御长清面喻子晔的态度不温不热,这八年来,喻子晔时常向他打听关于小妹御卿晚之事。本以为他对晚晚一直念念不忘,谁曾想,长成后竟一直流连于花街柳巷,红楼楚馆之中,与从前的稚嫩无害小世子判若两人。

“御大哥,刚刚好似听说你要将他们带走?”

“正是。”

“之前我们一直在一起,听闻出事才刚刚赶来,同命案之事确实无关。”

“世子有所不知,就在不久前,唐公子曾于霁月坊内与人大打出手,那人为都尉徐泾的胞弟徐林。杨公子,可有此事?”

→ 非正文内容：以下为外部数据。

import Summits.CriticalPhenomena.PercolationContinuityZ3.Theorems.PercNearOneGluingNoHeavyLowerTailHullPortTANDefs
import Summits.CriticalPhenomena.PercolationContinuityZ3.Theorems.PercNearOneGluingNoHeavyLowerTailQ7PsiSetObserver
import Literature.Probability.Percolation.LonePortSumGeneral
import HarnessLib

/-!
# `NoHeavyLowerTail` (stmt-CriticalPhenomena-4575) — the set-observer covariance comparison for EDGE-cluster functions

Support file (prover `prim-hp-7`; `--supports stmt-CriticalPhenomena-4575`); no definitions, named facts or sorries.
The coupling seat's `Q7Psi.setObs_cov_ge` (blueprint step B1 of A5-COUPLING-gen13.md §5, the `z`-free core of the
set-observer marker dominance lemma = Kozma–Nitzan Question 9 at `|A| = 3`) is stated for monotone functions of the
open VERTEX cluster.  prim-lit-3's reduction theorem (`TwoClusterGibbsCovariance.lean`), through which the set-observer
marker dominance lemma is proved (blueprint B3–B4, prim-hp-7), quantifies over monotone functions of the open EDGE
cluster, so the per-cluster input is needed in that generality.  This file repeats the coupling seat's three steps
verbatim for `F (openEdgeCluster ω x)`, `F` monotone on `Set (Sym2 V)`:
* `HullPort.setObs_neg_edge` — BHK Thm 1.5 for `F(C_x)` and `−𝟙{x ↮ N} 𝟙{y ↔ N}` given `{x ↮ y}`;
* `HullPort.harris_setObs_union_edge` — Harris for `F(C_x)` and `{x ↔ N} ∪ {y ↔ N}`;
* `HullPort.setObs_cov_ge_edge` — `μ(x↮y, x↮N, y↔N)·(∫_{x↔y} F − μ(x↔y)∫F) ≤ μ(x↮y)·(∫_{x↔N} F − μ(x↔N)∫F)`;
* `HullPort.setObs_cov_ge_edge_sum` — the same as an inequality of finite weighted sums in the vocabulary of
  `…HullPortTANDefs` (`connS`, `sepEv`), the form used configuration-by-configuration in `G − cut_X(ω)`.
[cite: VandenbergHaggstromKahn2005, Thms 1.4–1.5 (p. 7); §1 p. 6 (Harris)] [cite: KozmaNitzan2024, Question 9 (p. 36)]
-/

namespace Summit.CriticalPhenomena.PercolationContinuityZ3.Theorems

open MeasureTheory Set Literature.Probability.LatticeModels Literature.Probability.Percolation
open scoped Classical
open KNPreFKG

noncomputable section

namespace HullPort

open BHK2006 DecisionTree LonePortSum LonePortSumGeneral

variable {V : Type*} [Fintype V]

/-- **BHK Thm 1.5 for a monotone edge-cluster function and a set of observers**: with `D = {x ↮ y}`,
`μ(D) · ∫_{D ∩ {x ↮ N} ∩ {y ↔ N}} F(C_x) ≤ (∫_D F(C_x)) · μ(D ∩ {x ↮ N} ∩ {y ↔ N})`.
(The coupling seat's `Q7Psi.setObs_neg`, edge-cluster form.) [cite: VandenbergHaggstromKahn2005, Thm. 1.5 (p. 7)] -/
theorem setObs_neg_edge (w : Sym2 V → unitInterval) (x y : V) (N : Set V) (hxy : x ≠ y) (F : Set (Sym2 V) → ℝ)
    (hF : Monotone F) :
    (prodBernoulli w).real {ω : BondConfig V | ¬ (openGraph ω).Reachable x y} *
        ∫ ω in {ω : BondConfig V | ¬ (openGraph ω).Reachable x y} ∩
            ({ω | ∀ n ∈ N, ¬ (openGraph ω).Reachable x n} ∩ {ω | ∃ n ∈ N, (openGraph ω).Reachable y n}),
          F (openEdgeCluster ω x) ∂(prodBernoulli w) ≤
      (∫ ω in {ω : BondConfig V | ¬ (openGraph ω).Reachable x y}, F (openEdgeCluster ω x) ∂(prodBernoulli w)) *
        (prodBernoulli w).real ({ω : BondConfig V | ¬ (openGraph ω).Reachable x y} ∩
          ({ω | ∀ n ∈ N, ¬ (openGraph ω).Reachable x n} ∩ {ω | ∃ n ∈ N, (openGraph ω).Reachable y n})) := by
  classical
  set E : Set (BondConfig V) :=
    {ω | ∀ n ∈ N, ¬ (openGraph ω).Reachable x n} ∩ {ω | ∃ n ∈ N, (openGraph ω).Reachable y n} with hE
  set G : Set (Sym2 V) → Set (Sym2 V) → ℝ := fun C C' =>
    -(if (∀ n ∈ N, ¬ (n = x ∨ ∃ e ∈ C, n ∈ e)) ∧ (∃ n ∈ N, n = y ∨ ∃ e ∈ C', n ∈ e) then (1 : ℝ) else 0)
    with hG
  have hGmono : ∀ C', Monotone fun C => G C C' := by
    intro C' C₁ C₂ h12
    simp only [hG]
    refine neg_le_neg ?_
    by_cases h2 : (∀ n ∈ N, ¬ (n = x ∨ ∃ e ∈ C₂, n ∈ e)) ∧ (∃ n ∈ N, n = y ∨ ∃ e ∈ C', n ∈ e)
    · have h1 : (∀ n ∈ N, ¬ (n = x ∨ ∃ e ∈ C₁, n ∈ e)) ∧ (∃ n ∈ N, n = y ∨ ∃ e ∈ C', n ∈ e) :=
        ⟨fun n hn hc => h2.1 n hn (hc.imp id fun ⟨e, he, hne⟩ => ⟨e, h12 he, hne⟩), h2.2⟩
      rw [if_pos h2, if_pos h1]
    · rw [if_neg h2]
      split_ifs
      · exact zero_le_one
      · exact le_rfl
  have hGanti : ∀ C, Antitone fun C' => G C C' := by
    intro C C₁ C₂ h12
    simp only [hG]
    refine neg_le_neg ?_
    by_cases h1 : (∀ n ∈ N, ¬ (n = x ∨ ∃ e ∈ C, n ∈ e)) ∧ (∃ n ∈ N, n = y ∨ ∃ e ∈ C₁, n ∈ e)
    · have h2 : (∀ n ∈ N, ¬ (n = x ∨ ∃ e ∈ C, n ∈ e)) ∧ (∃ n ∈ N, n = y ∨ ∃ e ∈ C₂, n ∈ e) :=
        ⟨h1.1, h1.2.imp fun n ⟨hn, hc⟩ => ⟨hn, hc.imp id fun ⟨e, he, hne⟩ => ⟨e, h12 he, hne⟩⟩⟩
      rw [if_pos h1, if_pos h2]
    · rw [if_neg h1]
      split_ifs
      · exact zero_le_one
      · exact le_rfl
  have hGval : ∀ ω : BondConfig V,
      G (openEdgeCluster ω x) (openEdgeCluster ω y) = -(E.indicator (1 : BondConfig V → ℝ) ω) := by
    intro ω
    simp only [hG]
    congr 1
    by_cases hω : ω ∈ E
    · rw [indicator_of_mem hω, Pi.one_apply, if_pos]
      refine ⟨fun n hn hc => hω.1 n hn ((reachable_iff_exists_mem_openEdgeCluster ω x n).2 hc), ?_⟩
      obtain ⟨n, hn, hr⟩ := hω.2
      exact ⟨n, hn, (reachable_iff_exists_mem_openEdgeCluster ω y n).1 hr⟩
    · rw [indicator_of_notMem hω, if_neg]
      rintro ⟨h1, n, hn, hc⟩
      exact hω ⟨fun n' hn' hr => h1 n' hn' ((reachable_iff_exists_mem_openEdgeCluster ω x n').1 hr),
        n, hn, (reachable_iff_exists_mem_openEdgeCluster ω y n).2 hc⟩
  have key := BHK2006_twoClusterConditionalAssociation_holds V w x y
    (fun C _ => F C) G (fun _ => hF) (fun _ => antitone_const) hGmono hGanti hxy
  simp only [hGval, mul_neg, integral_neg] at key
  rw [setIntegral_mul_indicator_one, setIntegral_indicator_one_eq] at key
  linarith

/-- **Harris for a monotone edge-cluster function and the union event of a set of observers**: with
`J = {x ↔ N} ∪ {y ↔ N}`, `μ(J) · ∫ F(C_x) ≤ ∫_J F(C_x)`. (The coupling seat's `Q7Psi.harris_setObs_union`, edge form.)
[cite: VandenbergHaggstromKahn2005, §1 p. 6 (Harris' inequality)] -/
theorem harris_setObs_union_edge (w : Sym2 V → unitInterval) (x y : V) (N : Set V) (F : Set (Sym2 V) → ℝ)
    (hF : Monotone F) :
    (prodBernoulli w).real ({ω : BondConfig V | ∃ n ∈ N, (openGraph ω).Reachable x n} ∪
          {ω | ∃ n ∈ N, (openGraph ω).Reachable y n}) * ∫ ω, F (openEdgeCluster ω x) ∂(prodBernoulli w) ≤
      ∫ ω in {ω : BondConfig V | ∃ n ∈ N, (openGraph ω).Reachable x n} ∪
          {ω | ∃ n ∈ N, (openGraph ω).Reachable y n}, F (openEdgeCluster ω x) ∂(prodBernoulli w) := by
  classical
  set μ := prodBernoulli w with hμ
  set J : Set (BondConfig V) := {ω : BondConfig V | ∃ n ∈ N, (openGraph ω).Reachable x n} ∪
    {ω | ∃ n ∈ N, (openGraph ω).Reachable y n} with hJ
  have hJm : MeasurableSet J := MeasurableSet.of_discrete
  have hfm : Monotone fun ω : BondConfig V => F (openEdgeCluster ω x) :=
    fun ω ω' h => hF (openEdgeCluster_mono h x)
  have hJup : IsUpperSet J := by
    intro ω ω' hle hω
    rcases hω with ⟨n, hn, h⟩ | ⟨n, hn, h⟩
    · exact Or.inl ⟨n, hn, h.mono (SimpleGraph.fromEdgeSet_mono hle)⟩
    · exact Or.inr ⟨n, hn, h.mono (SimpleGraph.fromEdgeSet_mono hle)⟩
  have hgm : Monotone (J.indicator (1 : BondConfig V → ℝ)) := monotone_indicator_one_of_isUpperSet hJup
  have key := BHK2006.integral_mul_le_prodBernoulli w hfm hgm
  have h1 : ∫ ω, J.indicator (1 : BondConfig V → ℝ) ω ∂μ = μ.real J := by
    rw [integral_indicator_one hJm]
  have h2 : ∫ ω, F (openEdgeCluster ω x) * J.indicator (1 : BondConfig V → ℝ) ω ∂μ =
      ∫ ω in J, F (openEdgeCluster ω x) ∂μ := by
    have hfun : (fun ω => F (openEdgeCluster ω x) * J.indicator (1 : BondConfig V → ℝ) ω) =
        J.indicator (fun ω => F (openEdgeCluster ω x)) := by
      funext ω
      by_cases h : ω ∈ J
      · rw [indicator_of_mem h, indicator_of_mem h, Pi.one_apply, mul_one]
      · rw [indicator_of_notMem h, indicator_of_notMem h, mul_zero]
    rw [hfun, integral_indicator hJm]
  rw [h1, h2] at key
  linarith [key]

/-- **The set-observer covariance comparison, edge-cluster form**: with `D = {x ↮ y}`,
`μ(D ∩ {x ↮ N} ∩ {y ↔ N}) · (∫_{x↔y} F(C_x) − μ(x↔y) ∫ F(C_x)) ≤ μ(D) · (∫_{x↔N} F(C_x) − μ(x↔N) ∫ F(C_x))` for every
monotone `F` of the open edge cluster of `x` (the coupling seat's `Q7Psi.setObs_cov_ge`, edge form; same proof).
[cite: VandenbergHaggstromKahn2005, Thms 1.4–1.5 (p. 7)] [cite: KozmaNitzan2024, Lemma 2 (p. 6), Question 9 (p. 36)] -/
theorem setObs_cov_ge_edge (w : Sym2 V → unitInterval) (x y : V) (N : Set V) (hxy : x ≠ y) (F : Set (Sym2 V) → ℝ)
    (hF : Monotone F) :
    (prodBernoulli w).real ({ω : BondConfig V | ¬ (openGraph ω).Reachable x y} ∩
          ({ω | ∀ n ∈ N, ¬ (openGraph ω).Reachable x n} ∩ {ω | ∃ n ∈ N, (openGraph ω).Reachable y n})) *
        (∫ ω in openConn x y, F (openEdgeCluster ω x) ∂(prodBernoulli w) -
          (prodBernoulli w).real (openConn x y) * ∫ ω, F (openEdgeCluster ω x) ∂(prodBernoulli w)) ≤
      (prodBernoulli w).real {ω : BondConfig V | ¬ (openGraph ω).Reachable x y} *
        (∫ ω in {ω : BondConfig V | ∃ n ∈ N, (openGraph ω).Reachable x n}, F (openEdgeCluster ω x) ∂(prodBernoulli w) -
          (prodBernoulli w).real {ω : BondConfig V | ∃ n ∈ N, (openGraph ω).Reachable x n} *
            ∫ ω, F (openEdgeCluster ω x) ∂(prodBernoulli w)) := by
  classical
  set μ := prodBernoulli w with hμ
  set D : Set (BondConfig V) := {ω | ¬ (openGraph ω).Reachable x y} with hD
  set O : Set (BondConfig V) := {ω : BondConfig V | ∃ n ∈ N, (openGraph ω).Reachable x n} with hO
  set Oy : Set (BondConfig V) := {ω : BondConfig V | ∃ n ∈ N, (openGraph ω).Reachable y n} with hOy
  set E : Set (BondConfig V) :=
    {ω | ∀ n ∈ N, ¬ (openGraph ω).Reachable x n} ∩ {ω | ∃ n ∈ N, (openGraph ω).Reachable y n} with hE
  set f : BondConfig V → ℝ := fun ω => F (openEdgeCluster ω x) with hf
  set J : Set (BondConfig V) := O ∪ Oy with hJ
  have h15 := setObs_neg_edge w x y N hxy F hF
  change μ.real D * ∫ ω in D ∩ E, f ω ∂μ ≤ (∫ ω in D, f ω ∂μ) * μ.real (D ∩ E) at h15
  have hH := harris_setObs_union_edge w x y N F hF
  change μ.real J * ∫ ω, f ω ∂μ ≤ ∫ ω in J, f ω ∂μ at hH
  show μ.real (D ∩ E) * (∫ ω in openConn x y, f ω ∂μ - μ.real (openConn x y) * ∫ ω, f ω ∂μ) ≤
    μ.real D * (∫ ω in O, f ω ∂μ - μ.real O * ∫ ω, f ω ∂μ)
  have hJeq : J = O ∪ (D ∩ E) := by
    ext ω
    simp only [hJ, hO, hOy, hD, hE, mem_union, mem_inter_iff, mem_setOf_eq]
    constructor
    · rintro (h | ⟨n, hn, h⟩)
      · exact Or.inl h
      · by_cases hxN : ∀ n' ∈ N, ¬ (openGraph ω).Reachable x n'
        · exact Or.inr ⟨fun hxy' => hxN n hn (hxy'.trans h), hxN, n, hn, h⟩
        · simp only [not_forall, not_not] at hxN
          obtain ⟨n', hn', h'⟩ := hxN
          exact Or.inl ⟨n', hn', h'⟩
    · rintro (h | ⟨_, _, h⟩)
      · exact Or.inl h
      · exact Or.inr h
  have hdisj : Disjoint O (D ∩ E) := by
    rw [Set.disjoint_left]
    rintro ω ⟨n, hn, hxn⟩ ⟨_, hxN, _⟩
    exact hxN n hn hxn
  have hJm : μ.real J = μ.real O + μ.real (D ∩ E) := by
    rw [hJeq, measureReal_union hdisj MeasurableSet.of_discrete]
  have hsplit : ∫ ω in J, f ω ∂μ = ∫ ω in O, f ω ∂μ + ∫ ω in D ∩ E, f ω ∂μ := by
    rw [hJeq]
    exact setIntegral_union hdisj MeasurableSet.of_discrete (Integrable.of_finite).integrableOn
      (Integrable.of_finite).integrableOn
  have hDc : D = (openConn x y)ᶜ := rfl
  have hmD : MeasurableSet (openConn x y : Set (BondConfig V)) := MeasurableSet.of_discrete
  have hIf : ∫ ω in D, f ω ∂μ = ∫ ω, f ω ∂μ - ∫ ω in openConn x y, f ω ∂μ := by
    have e := integral_add_compl hmD (Integrable.of_finite : Integrable f μ)
    rw [hDc]
    linarith
  have hmDc : μ.real D = 1 - μ.real (openConn x y) := by
    rw [hDc, measureReal_compl hmD, probReal_univ]
  have hDnn : 0 ≤ μ.real D := measureReal_nonneg
  have hEnn : 0 ≤ μ.real (D ∩ E) := measureReal_nonneg
  have h1 : μ.real D * (μ.real J * ∫ ω, f ω ∂μ) ≤ μ.real D * ∫ ω in J, f ω ∂μ :=
    mul_le_mul_of_nonneg_left hH hDnn
  rw [hsplit, hJm] at h1
  rw [hIf] at h15
  rw [hmDc] at h1 h15 ⊢
  nlinarith [h1, h15]

omit [Fintype V] in
/-- `{N ↮ s}` written with `sepEv`. [folklore] -/
theorem sepEv_singleton_eq (N : Set V) (s : V) :
    (sepEv N {s} : Set (Set (Sym2 V))) = {ω | ∀ n ∈ N, ¬ (openGraph ω).Reachable s n} := by
  ext ω
  simp only [sepEv, Set.mem_setOf_eq, Set.mem_singleton_iff, forall_eq]
  exact forall₂_congr fun n _ => not_congr SimpleGraph.reachable_comm

/-- **The set-observer covariance comparison as finite weighted sums** (the form used in `G − cut_X(ω)`): with
`Y = {s ↔ y}`, `E = {s ↮ y} ∩ {y ↔ N} ∩ {N ↮ s}`,
`μ(E) · (E[F(C_s) 1_Y] − μ(Y) E[F(C_s)]) ≤ μ(s ↮ y) · (E[F(C_s) 1{s ↔ N}] − μ(s ↔ N) E[F(C_s)])`.
[cite: VandenbergHaggstromKahn2005, Thms 1.4–1.5 (p. 7)] [cite: KozmaNitzan2024, Question 9 (p. 36)] -/
theorem setObs_cov_ge_edge_sum (w : Sym2 V → unitInterval) (s y : V) (N : Set V) (hsy : s ≠ y)
    (F : Set (Sym2 V) → ℝ) (hF : Monotone F) :
    (∑ ω, weight (fun e => (w e : ℝ)) ω *
          ind ((openConn s y : Set (BondConfig V))ᶜ ∩ (connS N y ∩ sepEv N {s})) ω) *
        ((∑ ω, weight (fun e => (w e : ℝ)) ω * (F (openEdgeCluster ω s) * ind (openConn s y) ω)) -
          (∑ ω, weight (fun e => (w e : ℝ)) ω * ind (openConn s y) ω) *
            ∑ ω, weight (fun e => (w e : ℝ)) ω * F (openEdgeCluster ω s)) ≤
      (∑ ω, weight (fun e => (w e : ℝ)) ω * ind (openConn s y : Set (BondConfig V))ᶜ ω) *
        ((∑ ω, weight (fun e => (w e : ℝ)) ω * (F (openEdgeCluster ω s) * ind (connS N s) ω)) -
          (∑ ω, weight (fun e => (w e : ℝ)) ω * ind (connS N s) ω) *
            ∑ ω, weight (fun e => (w e : ℝ)) ω * F (openEdgeCluster ω s)) := by
  classical
  have key := setObs_cov_ge_edge w s y N hsy F hF
  have hE : {ω : BondConfig V | ¬ (openGraph ω).Reachable s y} ∩
      ({ω | ∀ n ∈ N, ¬ (openGraph ω).Reachable s n} ∩ {ω | ∃ n ∈ N, (openGraph ω).Reachable y n}) =
      (openConn s y : Set (BondConfig V))ᶜ ∩ (connS N y ∩ sepEv N {s}) := by
    rw [sepEv_singleton_eq, Set.inter_comm {ω | ∀ n ∈ N, ¬ (openGraph ω).Reachable s n}]
    rfl
  have hO : {ω : BondConfig V | ∃ n ∈ N, (openGraph ω).Reachable s n} = connS N s := rfl
  have hD : {ω : BondConfig V | ¬ (openGraph ω).Reachable s y} = (openConn s y : Set (BondConfig V))ᶜ := rfl
  rw [hE, hO, hD, measureReal_eq_sum, measureReal_eq_sum, measureReal_eq_sum, measureReal_eq_sum,
    setIntegral_eq_sum, setIntegral_eq_sum, integral_prodBernoulli_eq_sum] at key
  exact key

end HullPort

end

end Summit.CriticalPhenomena.PercolationContinuityZ3.Theorems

杨焕之开口替唐吟琛辩解,“御千户,确实如此。可当时是因那徐林欺辱女子,吟琛这才出手相助。”

“帮人自是好事,可就在半刻钟前徐林被杀害,他被做成了人彘,尸体就在附近。”

“人彘?!”

杨焕之和喻子晔大惊失色,对视一眼异口同声道。

“对,被发现时他已然被削去四肢,耳朵与舌头被割掉,头顶开孔注入水银。最为可怖的是他的发丝连带头皮被直接扯下,鲜血淋漓。身上未着寸缕,琵琶骨被铁钩刺穿,尸身悬挂于墙壁之上。”

杨焕之闻言色变,下意识吞咽口水,勉强正色道,“御千户,你该不会怀疑人是我们杀的吧?”

喻子晔蹙眉,“不可能的!御大哥,他们在霁月坊闹事之后,一直同我在一起,绝对没有机会杀人。”

“真相未明之前,一切不可轻易定论。”

御长清语气不咸不淡,完全不受他们情绪波动之影响。

另一旁,唐吟琛正半蹲于尸身前仔细打量。感受着她瞳孔中难以消弭的怨气,他身上汗毛竖起,背脊一阵发凉,不禁搓了搓手臂。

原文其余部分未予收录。